MATERIAL FOR THE TASK Start Marker

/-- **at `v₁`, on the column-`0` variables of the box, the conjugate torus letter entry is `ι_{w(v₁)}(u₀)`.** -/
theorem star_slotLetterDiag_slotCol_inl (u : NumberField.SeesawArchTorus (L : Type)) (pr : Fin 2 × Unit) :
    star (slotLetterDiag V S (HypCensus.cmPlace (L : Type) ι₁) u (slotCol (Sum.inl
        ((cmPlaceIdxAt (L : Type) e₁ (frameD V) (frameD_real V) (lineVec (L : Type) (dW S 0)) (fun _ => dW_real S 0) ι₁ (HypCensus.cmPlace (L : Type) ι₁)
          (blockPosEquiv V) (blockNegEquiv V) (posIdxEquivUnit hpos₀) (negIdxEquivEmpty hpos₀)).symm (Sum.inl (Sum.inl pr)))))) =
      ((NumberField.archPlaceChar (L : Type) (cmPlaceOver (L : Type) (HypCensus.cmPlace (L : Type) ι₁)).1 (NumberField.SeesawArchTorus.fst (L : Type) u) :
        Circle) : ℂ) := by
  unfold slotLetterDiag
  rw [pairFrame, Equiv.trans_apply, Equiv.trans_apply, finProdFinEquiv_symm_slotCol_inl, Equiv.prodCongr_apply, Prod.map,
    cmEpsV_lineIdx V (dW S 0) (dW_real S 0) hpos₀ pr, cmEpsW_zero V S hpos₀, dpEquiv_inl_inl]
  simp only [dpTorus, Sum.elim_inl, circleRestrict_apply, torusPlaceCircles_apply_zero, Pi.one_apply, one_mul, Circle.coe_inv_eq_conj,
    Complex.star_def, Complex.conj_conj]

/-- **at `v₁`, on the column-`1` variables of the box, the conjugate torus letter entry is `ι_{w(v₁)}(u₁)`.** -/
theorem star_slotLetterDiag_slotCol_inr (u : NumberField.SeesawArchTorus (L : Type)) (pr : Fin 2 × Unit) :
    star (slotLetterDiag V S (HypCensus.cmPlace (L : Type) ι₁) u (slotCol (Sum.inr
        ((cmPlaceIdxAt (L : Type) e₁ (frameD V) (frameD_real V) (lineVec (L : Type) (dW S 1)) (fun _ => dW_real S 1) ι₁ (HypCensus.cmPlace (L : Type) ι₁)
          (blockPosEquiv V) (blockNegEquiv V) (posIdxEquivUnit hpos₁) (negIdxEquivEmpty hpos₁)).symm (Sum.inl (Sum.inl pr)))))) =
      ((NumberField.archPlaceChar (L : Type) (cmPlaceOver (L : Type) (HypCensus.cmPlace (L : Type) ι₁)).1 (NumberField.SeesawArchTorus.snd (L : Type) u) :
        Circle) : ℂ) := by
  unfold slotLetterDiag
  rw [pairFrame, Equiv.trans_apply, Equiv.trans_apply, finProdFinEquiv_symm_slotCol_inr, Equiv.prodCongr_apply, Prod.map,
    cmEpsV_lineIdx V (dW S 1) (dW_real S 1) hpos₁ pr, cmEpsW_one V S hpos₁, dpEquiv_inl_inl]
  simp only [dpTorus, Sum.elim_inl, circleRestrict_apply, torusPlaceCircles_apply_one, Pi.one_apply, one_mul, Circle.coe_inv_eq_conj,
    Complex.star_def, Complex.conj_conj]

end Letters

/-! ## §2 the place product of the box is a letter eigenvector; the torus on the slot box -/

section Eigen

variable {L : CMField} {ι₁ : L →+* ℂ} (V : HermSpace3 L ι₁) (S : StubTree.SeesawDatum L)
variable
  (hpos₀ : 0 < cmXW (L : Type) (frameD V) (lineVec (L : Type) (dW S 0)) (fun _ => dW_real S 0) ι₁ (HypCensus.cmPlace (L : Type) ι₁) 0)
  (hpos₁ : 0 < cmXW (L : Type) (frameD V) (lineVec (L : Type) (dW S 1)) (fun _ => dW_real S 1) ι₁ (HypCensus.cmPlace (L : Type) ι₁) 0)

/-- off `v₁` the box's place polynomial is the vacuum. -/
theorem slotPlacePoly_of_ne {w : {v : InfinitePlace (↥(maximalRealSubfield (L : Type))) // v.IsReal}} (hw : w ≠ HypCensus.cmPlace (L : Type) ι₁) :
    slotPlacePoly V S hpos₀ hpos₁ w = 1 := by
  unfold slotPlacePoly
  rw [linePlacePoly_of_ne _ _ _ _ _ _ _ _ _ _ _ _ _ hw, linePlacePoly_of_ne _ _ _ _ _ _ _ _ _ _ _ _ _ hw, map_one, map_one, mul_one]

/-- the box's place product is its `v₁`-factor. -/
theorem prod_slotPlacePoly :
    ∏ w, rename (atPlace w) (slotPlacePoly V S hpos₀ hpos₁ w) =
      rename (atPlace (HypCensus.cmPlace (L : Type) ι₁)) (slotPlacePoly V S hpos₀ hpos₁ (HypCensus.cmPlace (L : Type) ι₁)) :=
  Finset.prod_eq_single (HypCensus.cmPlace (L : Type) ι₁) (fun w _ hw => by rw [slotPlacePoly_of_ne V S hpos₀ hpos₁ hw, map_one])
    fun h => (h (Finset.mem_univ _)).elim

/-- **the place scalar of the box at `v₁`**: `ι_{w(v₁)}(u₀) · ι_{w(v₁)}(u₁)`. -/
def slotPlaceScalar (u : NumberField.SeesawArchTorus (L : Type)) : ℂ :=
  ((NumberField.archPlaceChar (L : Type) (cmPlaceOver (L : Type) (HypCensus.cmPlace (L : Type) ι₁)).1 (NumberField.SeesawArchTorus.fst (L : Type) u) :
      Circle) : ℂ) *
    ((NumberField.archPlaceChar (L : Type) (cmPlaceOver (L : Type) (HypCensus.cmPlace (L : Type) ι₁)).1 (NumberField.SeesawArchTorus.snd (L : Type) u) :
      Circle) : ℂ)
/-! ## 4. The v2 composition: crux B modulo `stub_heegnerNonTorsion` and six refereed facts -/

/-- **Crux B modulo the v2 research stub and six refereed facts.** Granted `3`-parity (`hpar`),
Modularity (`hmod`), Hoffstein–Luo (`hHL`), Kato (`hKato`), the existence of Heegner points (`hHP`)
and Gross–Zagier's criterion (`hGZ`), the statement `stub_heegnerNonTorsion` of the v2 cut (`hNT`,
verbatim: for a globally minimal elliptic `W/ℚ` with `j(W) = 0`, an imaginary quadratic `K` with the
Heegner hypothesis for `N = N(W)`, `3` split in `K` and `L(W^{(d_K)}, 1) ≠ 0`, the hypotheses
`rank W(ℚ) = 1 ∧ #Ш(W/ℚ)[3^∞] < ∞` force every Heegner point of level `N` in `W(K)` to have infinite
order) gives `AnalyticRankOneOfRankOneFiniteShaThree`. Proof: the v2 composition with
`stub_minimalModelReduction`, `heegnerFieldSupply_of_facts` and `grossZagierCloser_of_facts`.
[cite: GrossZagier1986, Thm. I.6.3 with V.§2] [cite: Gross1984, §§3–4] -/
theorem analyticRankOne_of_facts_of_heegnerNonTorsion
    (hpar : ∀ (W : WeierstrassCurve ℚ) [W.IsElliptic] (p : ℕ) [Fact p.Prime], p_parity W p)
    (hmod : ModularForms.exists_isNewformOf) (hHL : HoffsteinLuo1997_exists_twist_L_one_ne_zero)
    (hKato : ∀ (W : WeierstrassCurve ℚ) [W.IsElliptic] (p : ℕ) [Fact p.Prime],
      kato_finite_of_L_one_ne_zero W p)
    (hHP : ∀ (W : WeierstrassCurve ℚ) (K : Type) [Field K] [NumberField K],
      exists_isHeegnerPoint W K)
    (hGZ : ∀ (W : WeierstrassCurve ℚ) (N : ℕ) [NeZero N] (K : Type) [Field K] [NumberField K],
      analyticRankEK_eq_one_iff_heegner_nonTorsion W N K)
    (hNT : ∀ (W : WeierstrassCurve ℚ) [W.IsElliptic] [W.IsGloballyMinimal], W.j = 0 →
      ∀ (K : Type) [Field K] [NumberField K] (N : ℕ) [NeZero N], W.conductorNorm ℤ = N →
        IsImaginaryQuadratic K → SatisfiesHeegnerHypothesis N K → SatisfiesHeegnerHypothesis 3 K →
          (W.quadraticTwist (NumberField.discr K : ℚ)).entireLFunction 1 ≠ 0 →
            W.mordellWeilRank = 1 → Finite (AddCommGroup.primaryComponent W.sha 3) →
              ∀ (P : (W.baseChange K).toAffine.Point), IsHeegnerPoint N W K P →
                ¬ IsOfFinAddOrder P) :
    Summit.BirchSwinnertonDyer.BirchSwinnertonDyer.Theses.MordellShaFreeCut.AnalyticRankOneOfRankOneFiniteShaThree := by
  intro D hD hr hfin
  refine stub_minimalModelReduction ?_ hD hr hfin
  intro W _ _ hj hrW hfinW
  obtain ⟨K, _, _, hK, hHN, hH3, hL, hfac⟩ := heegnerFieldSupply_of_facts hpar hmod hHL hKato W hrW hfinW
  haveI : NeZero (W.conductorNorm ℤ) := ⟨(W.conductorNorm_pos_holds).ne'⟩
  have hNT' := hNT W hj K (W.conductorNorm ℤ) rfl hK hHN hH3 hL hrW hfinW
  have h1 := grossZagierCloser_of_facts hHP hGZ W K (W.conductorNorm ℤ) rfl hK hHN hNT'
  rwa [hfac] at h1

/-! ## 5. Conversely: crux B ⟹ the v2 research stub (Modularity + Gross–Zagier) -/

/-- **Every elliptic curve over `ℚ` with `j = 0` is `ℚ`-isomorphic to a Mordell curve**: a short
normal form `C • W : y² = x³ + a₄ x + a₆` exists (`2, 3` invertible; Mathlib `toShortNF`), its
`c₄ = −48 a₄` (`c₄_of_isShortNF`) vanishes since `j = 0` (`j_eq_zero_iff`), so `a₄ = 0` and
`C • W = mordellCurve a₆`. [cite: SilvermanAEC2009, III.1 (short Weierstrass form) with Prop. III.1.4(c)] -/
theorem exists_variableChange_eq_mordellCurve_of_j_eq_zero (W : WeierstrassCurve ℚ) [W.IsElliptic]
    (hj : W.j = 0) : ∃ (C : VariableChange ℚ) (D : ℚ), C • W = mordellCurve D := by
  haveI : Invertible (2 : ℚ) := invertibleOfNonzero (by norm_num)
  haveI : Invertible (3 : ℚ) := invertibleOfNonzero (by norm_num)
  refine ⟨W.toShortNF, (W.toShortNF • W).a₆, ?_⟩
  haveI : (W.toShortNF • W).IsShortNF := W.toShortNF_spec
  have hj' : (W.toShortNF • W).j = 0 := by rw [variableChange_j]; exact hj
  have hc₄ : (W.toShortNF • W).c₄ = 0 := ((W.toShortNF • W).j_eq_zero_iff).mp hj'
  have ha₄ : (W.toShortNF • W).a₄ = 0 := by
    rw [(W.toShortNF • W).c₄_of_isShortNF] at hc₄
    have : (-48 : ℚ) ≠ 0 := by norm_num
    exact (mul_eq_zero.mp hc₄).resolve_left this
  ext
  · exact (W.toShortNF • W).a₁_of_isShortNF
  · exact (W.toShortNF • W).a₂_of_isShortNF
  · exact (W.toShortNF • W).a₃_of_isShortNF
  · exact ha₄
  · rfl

MATERIAL FOR THE TASK End Marker

### GOAL OF THE EXERCISE:
Report each line in the data that holds the word "Circle".

### EXERCISE ANSWER:
        Circle) : ℂ) := by
  simp only [dpTorus, Sum.elim_inl, circleRestrict_apply, torusPlaceCircles_apply_zero, Pi.one_apply, one_mul, Circle.coe_inv_eq_conj,
        Circle) : ℂ) := by
  simp only [dpTorus, Sum.elim_inl, circleRestrict_apply, torusPlaceCircles_apply_one, Pi.one_apply, one_mul, Circle.coe_inv_eq_conj,
      Circle) : ℂ) *
      Circle) : ℂ)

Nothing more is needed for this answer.